# My car of the day, new Alpine A110



## Soul boy 68 (Sep 8, 2013)

For my final car of the day for 2017 I feature a car that has kind have been forgotten, but not now as Renault's eagerly anticipated Alpine A110 finally hits UK showrooms. This A110 resembles it's sixties namesake, just like BMW's Mini took inspiration from the original. With a mid-engined layout and with weight on it's side, 1,103 kg in fact, this Alpine has all the ingredients for a great sports car. With 249 BHP from a 1.8 litre turbo engine and seven speed auto gear box and to cut down on costs aluminium was used instead of Carbon Fiber. The new coupe looks compact and in order to maintain the lines of the original, Renault have omitted the rear spoiler so instead, down-force is provided by a large diffuser. Inside the cabin looks nicely laid out with it's raised centre console which houses the buttons for the gear box. So it looks like a well overdue return to form for Renault and their Alpine A110. It seems to show where the Alfa Romeo 4C missed the mark and it's a worthy opponent that could trouble the Porsche 718 Cayman for performance.

Key specs:

Price: £49,995
Engine: 1.8 litre 4 cyl turbo
Power/torque: 249 BHP/320 NM
Transmission: seven speed auto, rear-wheel drive.
0-60 in 4.5 seconds
Top speed is 155 MPH
On sale early 2018.

Like it?


----------



## Sam534 (May 10, 2017)

I do like almost every aspect apart from the front end lights and the branding on the front. In fact it almost looks like it should be the back of the car.

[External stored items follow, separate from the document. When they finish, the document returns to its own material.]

import Summits.CriticalPhenomena.SAWScalingLimit.Theorems.SAWLoopFugacityFlowSimpleSubseqLimitsTransferCore
import Summits.CriticalPhenomena.SAWScalingLimit.Theses.SAWExcursionCardy
import HarnessLib

/-!
# Split glue for the crux `SimpleSubseqLimits` (stmt-CriticalPhenomena-4514) on route SAWExcursionCardy:
# `SeqSlitAvoidance → LimitRangeArc → SimpleSubseqLimits` (crux strategist, BC2-redirect seat, session B, 2026-08-17)

The shared crux item stmt-CriticalPhenomena-4514 (`SAWExcursionCardy.SimpleSubseqLimits`, also wanted by
SAWStressTensor and SAWQuadrupoleWard) is, verbatim, the landed core `Negative.SimpleSubseqLimitsCore` of its
sister item stmt-CriticalPhenomena-4982 (`excursionCardy_iff_core`, `Iff.rfl`). The live line of the sister
(`slit-continuous-restriction`, lead c9; `…TransferCore.lean`, `…SlitLine.lean`) proves
`SequentialSlitAvoidance → AvoidanceLimit → SAWLoopFugacityFlow.SimpleSubseqLimits`, using its valued A-side
ONLY through SHAPE = `PastShadowing.Main.RangeArc` (`ν`-a.e. the RANGE of a subsequential limit is a simple arc
from `a` to `b` meeting `∂D` only at `a, b`; obtained there by `rangeArc_of_avoidanceValues`, inside
`stub_transferCore` for the admissibility of limit pasts and inside the closing for the boundary clause). The
observable routes wanting stmt-4514 have no restriction item at all, so SHAPE is not free there. This file
re-hosts c9's transfer (`Transfer.stub_transferCore`, p153873) and closing (`Line.core_of_farReturnNull`,
p154999) VERBATIM on the value-free, order-blind HYPOTHESIS `RangeArc` (c9's cover and lattice lemmas
`Transfer.exists_cover`, `exists_pos_forall_le`, `law_conf_le` are imported, not restated) and lands the glue

  `SimpleSubseqLimits_of_arcSubs : ⟨SequentialSlitAvoidance, route-file text⟩ →
      ⟨RangeArc, route-file text⟩ → SAWExcursionCardy.SimpleSubseqLimits`

(registered stub of stmt-4514), consumed by `ledger route edit … --split SimpleSubseqLimits --glue-by`. Both
antecedents are written in the route file's vocabulary; the first IS `Transfer.SequentialSlitAvoidance`
(`seqSlitText_iff`, `Iff.rfl`; the text of item stmt-CriticalPhenomena-18169), the second IS `RangeArc`
(`rangeArcText_iff`, `Iff.rfl`). `rangeArc_of_core` records that the SHAPE child is a CONSEQUENCE of the crux,
and `core_of_seqSlitAvoidance_rangeArc` (conclusion `Negative.SimpleSubseqLimitsCore`) is the route-neutral form
the sibling routes cite in one line. First prepared by strategist s2 for route SAWTensorRG (evidence
`SAWTensorRGSimpleSubseqLimitsSplit.lean`, namespace `…ArcSplit`); this file uses `…ArcSplitEC`. Credit:
prover-line-stmt-CriticalPhenomena-4982-c9-0, planner-cstrat-stmt-CriticalPhenomena-4982-s2-0. [folklore]
-/

noncomputable section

Edit: Oh and no manual box? Big downside. 

Love the interior and rear end and side profile. I'd have one but not for the brand new price tag. 

Sent from my STF-L09 using Tapatalk


----------



## Daz. (Jul 26, 2012)

I really want to love it but that rear is ****ing hideous.


----------



## lbr1984 (Jun 14, 2017)

I’m not a fan... it looks like lots of bits of other cars have been stuck together which is a shame as the original was beautiful. It’s Cayman money too and I know which i’d pick!

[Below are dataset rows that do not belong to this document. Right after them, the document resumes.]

import Summits.HubbardSuperconductivity.HubbardSuperconductivity.Theorems.AnisotropyChordTransferFibre3FinXC2Eval
import Summits.HubbardSuperconductivity.HubbardSuperconductivity.Theorems.AnisotropyChordTransferFibre3FinXC2P20ee
import Summits.HubbardSuperconductivity.HubbardSuperconductivity.Theorems.AnisotropyChordTransferFibre3FinXC2P20ef

/-!
# Route `AnisotropyChord` / H0 rotor rung: FIN XBC2 combined (rows `N₁` + C) certificate at `L = 20` — cell facts, part `ee`

Kernel facts `xbcCellAny2 20 (49/50) 20 la lb (c, bn) = true` (evaluator `…FinXC2Eval` on `…FinXB2Eval`, point wedges rewritten to certified literal tables `…FinXC2P20*`) for 1 λ-cell(s)
(`…FinXC2Eval.xbcCheck2`; cell design: g5 `xbc_design.py` (≤ 2.5 % cells, b = bn/20 ≥ 1.04·b_cell), mirrors `xb_mirror.py`/`xc_mirror.py`); assembled in `…FinXC2Twenty`.
Prover seat `hubbard-h0-rotor-p3` g6; helper for piece A = stmt-HubbardSuperconductivity-23918 of rung 19089 (`--supports`, helper class).
WHAT THIS IS NOT: nothing here proves superconductivity in the Hubbard model (rotor TARGET as worded stays FALSE, g15 verdict); kernel facts for the FIN certificate of TWO hypotheses (rows `N₁`, C) of ONE conditional reduction.  Tree imports only; no sorry, no new axioms.
-/

set_option linter.dupNamespace false

namespace Summit.HubbardSuperconductivity.HubbardSuperconductivity.Theorems.AnisotropyChord.Transfer.Fibre3

namespace FinXB

set_option maxHeartbeats 4000000 in
/-- kernel fact: cell 149 at `L = 20` (certified, (c, bn) = ((1/2 : ℚ), 29)). [folklore] -/
theorem xbc2c20_149 : xbcCellAny2 20 (49/50 : ℚ) 20 5259025004839670 5322133304897747 ((1/2 : ℚ), (29 : ℕ)) = true := by
  unfold xbcCellAny2
  rw [twc20_134_eq, twc20_135_eq]
  decide +kernel

end FinXB

end Summit.HubbardSuperconductivity.HubbardSuperconductivity.Theorems.AnisotropyChord.Transfer.Fibre3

Sent from my iPhone using Tapatalk


----------



## Brian1612 (Apr 5, 2015)

Think it looks like 3 different cars stuck together and a bit of a mess. Interior looks nice though and really interior wise it's what Alfa should have done with the 4C.

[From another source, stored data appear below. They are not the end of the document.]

import Summits.BirchSwinnertonDyer.Rank1Residual.GaloisImage.UnipotentShapeConjugacy
import HarnessLib

/-!
# The `τ`-shape from KERNEL data (bridge B1, algebra half, file 2)
# (cell `b2b-bsdres`, team n1011, ROUTE-1 item R1-23, bridge (B1); seat p18; file B1-alg2)

HONEST FRAMING (verbatim for the cell): research route on the CONSTRUCTION-SHAPED class `X4` /
N11; prove what is provable now; nothing booked; no mark / label moved.  TOOL theorems of finite
group theory only — no curve, no definition, no named fact.

`UnipotentShapeConjugacy.sq_eq_zero_and_exists_addOrderOf_eq` derives the shape `(u − 1)² = 0`,
`∃ w, ord((u − 1)w) = p^K` from COKERNEL data ((H.2) `V/(u − 1)V ≅ ℤ/p^K`, the currency of
Sakamoto's `τ`).  For a FROBENIUS `σ` at a Kolyvagin prime the natural data are KERNEL data:
`#V^{σ} = p^K` (the `3^K`-torsion of `Ẽ(𝔽_ℓ)`, read through the reduction map) and `σ` moves some
point of `V[p] = p^{K−1}V` (the cyclicity flag `#Ẽ(𝔽_ℓ)[3] ≤ 3`).  This file isolates the common
core (`sq_eq_zero_of_generator`: `#I = #V₀ = p^K`, an element of `I` not killed by `p^{K−1}`, and
an invariant non-degenerate alternating pairing give `V₀ = I`) and the kernel-currency wrapper
`sq_eq_zero_and_exists_addOrderOf_eq_of_ker`, plus the resulting (H.2)-isomorphism
`nonempty_coker_addEquiv_zmod_of_ker` (so that a Frobenius of Kim's `𝒫_K` with the cyclicity flag
HAS Sakamoto's shape (H.2) and can serve as `τ`).

References: R. Sakamoto, Math. Ann. (2024) §2 (H.2) [Sakamoto2024]; C.-H. Kim, AJM 148 (2026)
§1.2.2 [Kim2022StructureSelmer]; B. Mazur, K. Rubin, Mem. AMS 799 (2004) §3.5 [MazurRubin2004].
-/

namespace Summit.BirchSwinnertonDyer.Rank1Residual.GaloisImage.Unipotent

variable {V : Type*} [AddCommGroup V]

/-- **Core of the `τ`-shape argument.**  `V ≅ (ℤ/p^K)²`, `u ∈ Aut(V)`, `M = u − 1` with
`#M(V) = #ker M = p^K`, an element `x ∈ M(V)` with `p^{K−1} x ≠ 0`, and an invariant non-degenerate
alternating pairing into the `p^K`-th roots of unity of a field: then `M² = 0` and `M` takes a
value of order `p^K`. [cite: Sakamoto2024, §2 (H.2) (p. 921)] -/
theorem sq_eq_zero_of_generator {p K : ℕ} [hp : Fact p.Prime] (hK : 0 < K) [Finite V]
    (F : ZMod (p ^ K) × ZMod (p ^ K) ≃+ V) (u : V ≃+ V)
    (hcardI : Nat.card (u.toAddMonoidHom - AddMonoidHom.id V).range = p ^ K)
    (hcardK : Nat.card (u.toAddMonoidHom - AddMonoidHom.id V).ker = p ^ K)
    {x : V} (hxI : x ∈ (u.toAddMonoidHom - AddMonoidHom.id V).range) (hx : p ^ (K - 1) • x ≠ 0)
    {L : Type*} [Field L] (e : V → V → L) (hpow : ∀ S T, e S T ^ (p ^ K) = 1)
    (haddl : ∀ S₁ S₂ T, e (S₁ + S₂) T = e S₁ T * e S₂ T)
    (haddr : ∀ S T₁ T₂, e S (T₁ + T₂) = e S T₁ * e S T₂)
    (halt : ∀ T, e T T = 1) (hnd : ∀ T, (∀ S, e S T = 1) → T = 0)
    (hinv : ∀ S T, e (u S) (u T) = e S T) :
    (∀ v, (u.toAddMonoidHom - AddMonoidHom.id V) ((u.toAddMonoidHom - AddMonoidHom.id V) v) = 0) ∧
      ∃ w, addOrderOf ((u.toAddMonoidHom - AddMonoidHom.id V) w) = p ^ K := by
  classical
  set M := u.toAddMonoidHom - AddMonoidHom.id V with hMdef
  have hMv : ∀ v, M v = u v - v := fun v => rfl
  haveI : NeZero (p ^ K) := ⟨pow_ne_zero _ hp.out.ne_zero⟩
  obtain ⟨hNv, hcardV⟩ := nsmul_eq_zero_and_card_of_frame F
  have hox : addOrderOf x = p ^ K := by
    obtain ⟨j, hj, hjx⟩ := (Nat.dvd_prime_pow hp.out).1 (addOrderOf_dvd_of_nsmul_eq_zero (hNv x))
    rw [hjx]
    rcases Nat.lt_or_ge j K with hlt | hge
    · exfalso
      apply hx
      have hdvd : addOrderOf x ∣ p ^ (K - 1) := by
        rw [hjx]; exact pow_dvd_pow p (by omega)
      exact addOrderOf_dvd_iff_nsmul_eq_zero.mp hdvd
    · rw [le_antisymm hj hge]
  haveI : Finite M.range :=
    Nat.finite_of_card_ne_zero (by rw [hcardI]; exact pow_ne_zero _ hp.out.ne_zero)
  have hIx : M.range = AddSubgroup.zmultiples x := by
    symm
    exact AddSubgroup.eq_of_le_of_card_ge (AddSubgroup.zmultiples_le_of_mem hxI)
      (by rw [Nat.card_zmultiples, hox, hcardI])
  obtain ⟨w, hw⟩ : ∃ w, M w = x := hxI
  -- values of `e` are non-zero
  have hne : ∀ S T, e S T ≠ 0 := fun S T h0 => by
    have := hpow S T
    rw [h0, zero_pow (pow_ne_zero _ hp.out.ne_zero)] at this
    exact zero_ne_one this
  -- invariance: `e(S, M T) = 1` for `S ∈ ker M`
  have horth : ∀ S, M S = 0 → ∀ T, e S (M T) = 1 := by
    intro S hS T
    have huS : u S = S := by
      have := hMv S; rw [hS] at this; exact (sub_eq_zero.mp this.symm)
    have h1 : e S (u T) = e S (M T) * e S T := by
      have hT : M T + T = u T := by rw [hMv]; abel
      rw [← hT, haddr]
    have h2 : e S (u T) = e S T := by rw [← hinv S T, huS]
    rw [h2] at h1
    exact (mul_eq_right₀ (hne S T)).mp h1.symm
  -- the character `S ↦ e(S, x)` as a hom into `Lˣ`; its kernel `X`
  let χ : V →+ Additive Lˣ := AddMonoidHom.mk' (fun S => Additive.ofMul (Units.mk0 (e S x) (hne S x)))
    (fun S₁ S₂ => by
      apply Additive.toMul.injective
      apply Units.ext
      simp [haddl])
  have hχ : ∀ S, χ S = 0 ↔ e S x = 1 := fun S => by
    constructor
    · intro h
      have := congrArg (fun t => ((Additive.toMul t : Lˣ) : L)) h
      simpa [χ] using this
    · intro h
      apply Additive.toMul.injective
      apply Units.ext
      simpa [χ] using h
  -- multiples in either argument
  have hzero_right : ∀ S, e S 0 = 1 := fun S => by
    have h := haddr S 0 0
    rw [add_zero] at h
    exact (mul_eq_left₀ (hne S 0)).mp h.symm
  have hnsmul_right : ∀ (a : ℕ) S T, e S (a • T) = e S T ^ a := fun a S T => by
    induction a with
    | zero => rw [zero_nsmul, pow_zero, hzero_right]
    | succ a ih => rw [succ_nsmul, haddr, ih, pow_succ]
  have hzero_left : ∀ T, e 0 T = 1 := fun T => by
    have h := haddl 0 0 T
    rw [add_zero] at h
    exact (mul_eq_left₀ (hne 0 T)).mp h.symm
  have hnsmul_left : ∀ (a : ℕ) S T, e (a • S) T = e S T ^ a := fun a S T => by
    induction a with
    | zero => rw [zero_nsmul, pow_zero, hzero_left]
    | succ a ih => rw [succ_nsmul, haddl, ih, pow_succ]
  -- the image of `χ` has at least `p^K` elements: it is a `p`-group not killed by `p^{K-1}`
  haveI : Finite χ.range := Finite.of_surjective χ.rangeRestrict χ.rangeRestrict_surjective
  have hrange : p ^ K ≤ Nat.card χ.range := by
    have hkill : ∀ t : χ.range, p ^ K • t = 0 := fun t => by
      obtain ⟨t, S, rfl⟩ := t
      apply Subtype.ext
      change p ^ K • χ S = 0
      rw [← map_nsmul, hNv, map_zero]
    obtain ⟨j, hj⟩ := Transport.exists_natCard_eq_pow_of_nsmul_eq_zero (p := p) hkill
    rw [hj]
    rcases Nat.lt_or_ge j K with hlt | hge
    · exfalso
      apply hx
      refine hnd _ fun S => ?_
      -- `p^{K-1}` kills the image of `χ`
      have ht : p ^ (K - 1) • (⟨χ S, S, rfl⟩ : χ.range) = 0 := by
        have h0 : p ^ j • (⟨χ S, S, rfl⟩ : χ.range) = 0 := by rw [← hj]; exact card_nsmul_eq_zero'
        obtain ⟨c, hc⟩ : p ^ j ∣ p ^ (K - 1) := pow_dvd_pow p (by omega)
        have hcc : (p ^ j * c) • (⟨χ S, S, rfl⟩ : χ.range) = c • (p ^ j • (⟨χ S, S, rfl⟩ : χ.range)) := by
          rw [← mul_nsmul, mul_comm]
        rw [hc, hcc, h0, smul_zero]
      have ht' : χ (p ^ (K - 1) • S) = 0 := by
        rw [map_nsmul]
        exact congrArg Subtype.val ht
      rw [hχ, hnsmul_left] at ht'
      rw [hnsmul_right]
      exact ht'
    · exact Nat.pow_le_pow_right hp.out.pos hge
  -- so `#ker χ ≤ p^K`
  have hker : Nat.card χ.ker ≤ p ^ K := by
    have h := χ.ker.card_eq_card_quotient_mul_card_addSubgroup
    rw [Nat.card_congr (QuotientAddGroup.quotientKerEquivRange χ).toEquiv, hcardV, pow_two] at h
    by_contra hlt
    have : p ^ K * p ^ K < Nat.card χ.range * Nat.card χ.ker :=
      Nat.mul_lt_mul_of_le_of_lt hrange (not_le.mp hlt) (lt_of_lt_of_le (pow_pos hp.out.pos K) hrange)
    omega
  -- `I ≤ ker χ` (alternating) and `V₀ ≤ ker χ` (invariance)
  have hIle : M.range ≤ χ.ker := by
    rw [hIx]
    intro S hS
    obtain ⟨k, rfl⟩ := AddSubgroup.mem_zmultiples_iff.mp hS
    rw [AddMonoidHom.mem_ker, map_zsmul]
    have hx0 : χ x = 0 := (hχ x).2 (halt x)
    rw [hx0, smul_zero]
  have hKle : M.ker ≤ χ.ker := fun S hS => by
    rw [AddMonoidHom.mem_ker, hχ, ← hw]
    exact horth S hS w
  haveI : Finite χ.ker := inferInstance
  have hIeq : M.range = χ.ker := AddSubgroup.eq_of_le_of_card_ge hIle (by rw [hcardI]; exact hker)
  haveI : Finite M.ker := inferInstance
  have hKeq : M.ker = M.range :=
    AddSubgroup.eq_of_le_of_card_ge (hIeq ▸ hKle) (by rw [hcardI, hcardK])
  refine ⟨fun v => ?_, w, by rw [hw, hox]⟩
  have hv : M v ∈ M.ker := by rw [hKeq]; exact ⟨v, rfl⟩
  exact hv


/-- **The `τ`-shape from kernel data**: `V ≅ (ℤ/p^K)²`, `u ∈ Aut(V)` with `#V^{u} = p^K`
(`V^u = ker (u − 1)`), some `v` with `p^{K−1}(u v − v) ≠ 0` (i.e. `u` moves a point of
`V[p] = p^{K−1}V`), and an invariant non-degenerate alternating pairing into the `p^K`-th roots of
unity of a field: then `(u − 1)² = 0` and `u − 1` takes a value of order `p^K`.  (The currency of a
Frobenius at a Kolyvagin prime of Kim's `𝒫_K` with the cyclicity flag.)
[cite: Kim2022StructureSelmer, §1.2.2] [cite: Sakamoto2024, §2 (H.2) (p. 921)] -/
theorem sq_eq_zero_and_exists_addOrderOf_eq_of_ker {p K : ℕ} [hp : Fact p.Prime] (hK : 0 < K)
    [Finite V] (F : ZMod (p ^ K) × ZMod (p ^ K) ≃+ V) (u : V ≃+ V)
    (hker : Nat.card (u.toAddMonoidHom - AddMonoidHom.id V).ker = p ^ K)
    (hmove : ∃ v, p ^ (K - 1) • (u v - v) ≠ 0)
    {L : Type*} [Field L] (e : V → V → L) (hpow : ∀ S T, e S T ^ (p ^ K) = 1)
    (haddl : ∀ S₁ S₂ T, e (S₁ + S₂) T = e S₁ T * e S₂ T)
    (haddr : ∀ S T₁ T₂, e S (T₁ + T₂) = e S T₁ * e S T₂)
    (halt : ∀ T, e T T = 1) (hnd : ∀ T, (∀ S, e S T = 1) → T = 0)
    (hinv : ∀ S T, e (u S) (u T) = e S T) :
    (∀ v, (u.toAddMonoidHom - AddMonoidHom.id V) ((u.toAddMonoidHom - AddMonoidHom.id V) v) = 0) ∧
      ∃ w, addOrderOf ((u.toAddMonoidHom - AddMonoidHom.id V) w) = p ^ K := by
  set M := u.toAddMonoidHom - AddMonoidHom.id V with hMdef
  haveI : NeZero (p ^ K) := ⟨pow_ne_zero _ hp.out.ne_zero⟩
  obtain ⟨hNv, hcardV⟩ := nsmul_eq_zero_and_card_of_frame F
  -- `#I = p^K` from `#ker M = p^K` and `#V = p^{2K}`
  have hcardI : Nat.card M.range = p ^ K := by
    have h := M.ker.card_eq_card_quotient_mul_card_addSubgroup
    rw [Nat.card_congr (QuotientAddGroup.quotientKerEquivRange M).toEquiv, hker, hcardV,
      pow_two] at h
    exact (Nat.eq_of_mul_eq_mul_right (pow_pos hp.out.pos K) h).symm
  obtain ⟨v, hv⟩ := hmove
  exact sq_eq_zero_of_generator hK F u hcardI hker ⟨v, rfl⟩ hv e hpow haddl haddr halt hnd hinv

/-- **(H.2) from kernel data**: under the hypotheses of
`sq_eq_zero_and_exists_addOrderOf_eq_of_ker`, `V/(u − 1)V ≃ ℤ/p^K` — so a Frobenius at a prime of
Kim's `𝒫_K` with the cyclicity flag has Sakamoto's shape (H.2) and may serve as his `τ`.
[cite: Sakamoto2024, §2 (H.2) (p. 921)] [cite: Kim2022StructureSelmer, §1.2.2] -/
theorem nonempty_coker_addEquiv_zmod_of_ker {p K : ℕ} [hp : Fact p.Prime] (hK : 0 < K)
    [Finite V] (F : ZMod (p ^ K) × ZMod (p ^ K) ≃+ V) (u : V ≃+ V)
    (hker : Nat.card (u.toAddMonoidHom - AddMonoidHom.id V).ker = p ^ K)
    (hmove : ∃ v, p ^ (K - 1) • (u v - v) ≠ 0)
    {L : Type*} [Field L] (e : V → V → L) (hpow : ∀ S T, e S T ^ (p ^ K) = 1)
    (haddl : ∀ S₁ S₂ T, e (S₁ + S₂) T = e S₁ T * e S₂ T)
    (haddr : ∀ S T₁ T₂, e S (T₁ + T₂) = e S T₁ * e S T₂)
    (halt : ∀ T, e T T = 1) (hnd : ∀ T, (∀ S, e S T = 1) → T = 0)
    (hinv : ∀ S T, e (u S) (u T) = e S T) :
    Nonempty (V ⧸ (u.toAddMonoidHom - AddMonoidHom.id V).range ≃+ ZMod (p ^ K)) := by
  classical
  set M := u.toAddMonoidHom - AddMonoidHom.id V with hMdef
  haveI : NeZero (p ^ K) := ⟨pow_ne_zero _ hp.out.ne_zero⟩
  obtain ⟨hNv, hcardV⟩ := nsmul_eq_zero_and_card_of_frame F
  obtain ⟨hsq, w, hw⟩ :=
    sq_eq_zero_and_exists_addOrderOf_eq_of_ker hK F u hker hmove e hpow haddl haddr halt hnd hinv
  -- the frame `(Mw, w)`: `V = ⟨Mw⟩ ⊕ ⟨w⟩`, `M(V) = ⟨Mw⟩`, so `V/M(V) ≅ ⟨w⟩ ≅ ℤ/p^K`
  obtain ⟨f, hf⟩ := exists_frameHom (N := p ^ K) (M w) w (hNv _) (hNv _)
  have hbij := frame_bijective hcardV M hsq hw f hf
  let Fr : ZMod (p ^ K) × ZMod (p ^ K) ≃+ V := AddEquiv.ofBijective f hbij
  -- the map `V → ℤ/p^K`, second coordinate in the frame
  let π : V →+ ZMod (p ^ K) := (AddMonoidHom.snd _ _).comp Fr.symm.toAddMonoidHom
  have hπ : ∀ a b : ZMod (p ^ K), π (Fr (a, b)) = b := fun a b => by
    change (Fr.symm (Fr (a, b))).2 = b
    rw [AddEquiv.symm_apply_apply]
  have hπsurj : Function.Surjective π := fun b => ⟨Fr (0, b), hπ 0 b⟩
  have hMFr : ∀ a b : ZMod (p ^ K), M (Fr (a, b)) = Fr (b, 0) := fun a b => by
    change M (f (a, b)) = f (b, 0)
    rw [hf, hf, map_add, map_nsmul, map_nsmul, hsq, smul_zero, zero_add, ZMod.val_zero, zero_smul,
      add_zero]
  have hkerπ : π.ker = M.range := by
    ext v
    obtain ⟨⟨a, b⟩, rfl⟩ := Fr.surjective v
    rw [AddMonoidHom.mem_ker, hπ]
    constructor
    · rintro rfl
      exact ⟨Fr (0, a), hMFr 0 a⟩
    · rintro ⟨v', hv'⟩
      obtain ⟨⟨c, d⟩, rfl⟩ := Fr.surjective v'
      rw [hMFr] at hv'
      have := congrArg Prod.snd (Fr.injective hv')
      exact this.symm
  exact ⟨(QuotientAddGroup.quotientAddEquivOfEq hkerπ.symm).trans
    (QuotientAddGroup.quotientKerEquivOfSurjective π hπsurj)⟩

end Summit.BirchSwinnertonDyer.Rank1Residual.GaloisImage.Unipotent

Sent from my SM-G950F using Tapatalk


----------



## daydotz (May 15, 2011)

Love it


----------



## Andyg_TSi (Sep 6, 2013)

I like it.....harks back to the original A110 Berlinette


----------



## Sam534 (May 10, 2017)

Andyg_TSi said:


> I like it.....harks back to the original A110 Berlinette


Now I see why the headlights are the way they are

Sent from my STF-L09 using Tapatalk


----------



## voon (Apr 28, 2010)

Certainly an oddity with the extra round lights and a somewhat strange back design (which looks better from the side). Which is why I approve of it. it's not my design or my car, but I want to see stuff like that on the road, not the 345345th Porsche 911.


----------



## RicardoB (Oct 18, 2015)

Looks good to me. A nice up to date design of the original. 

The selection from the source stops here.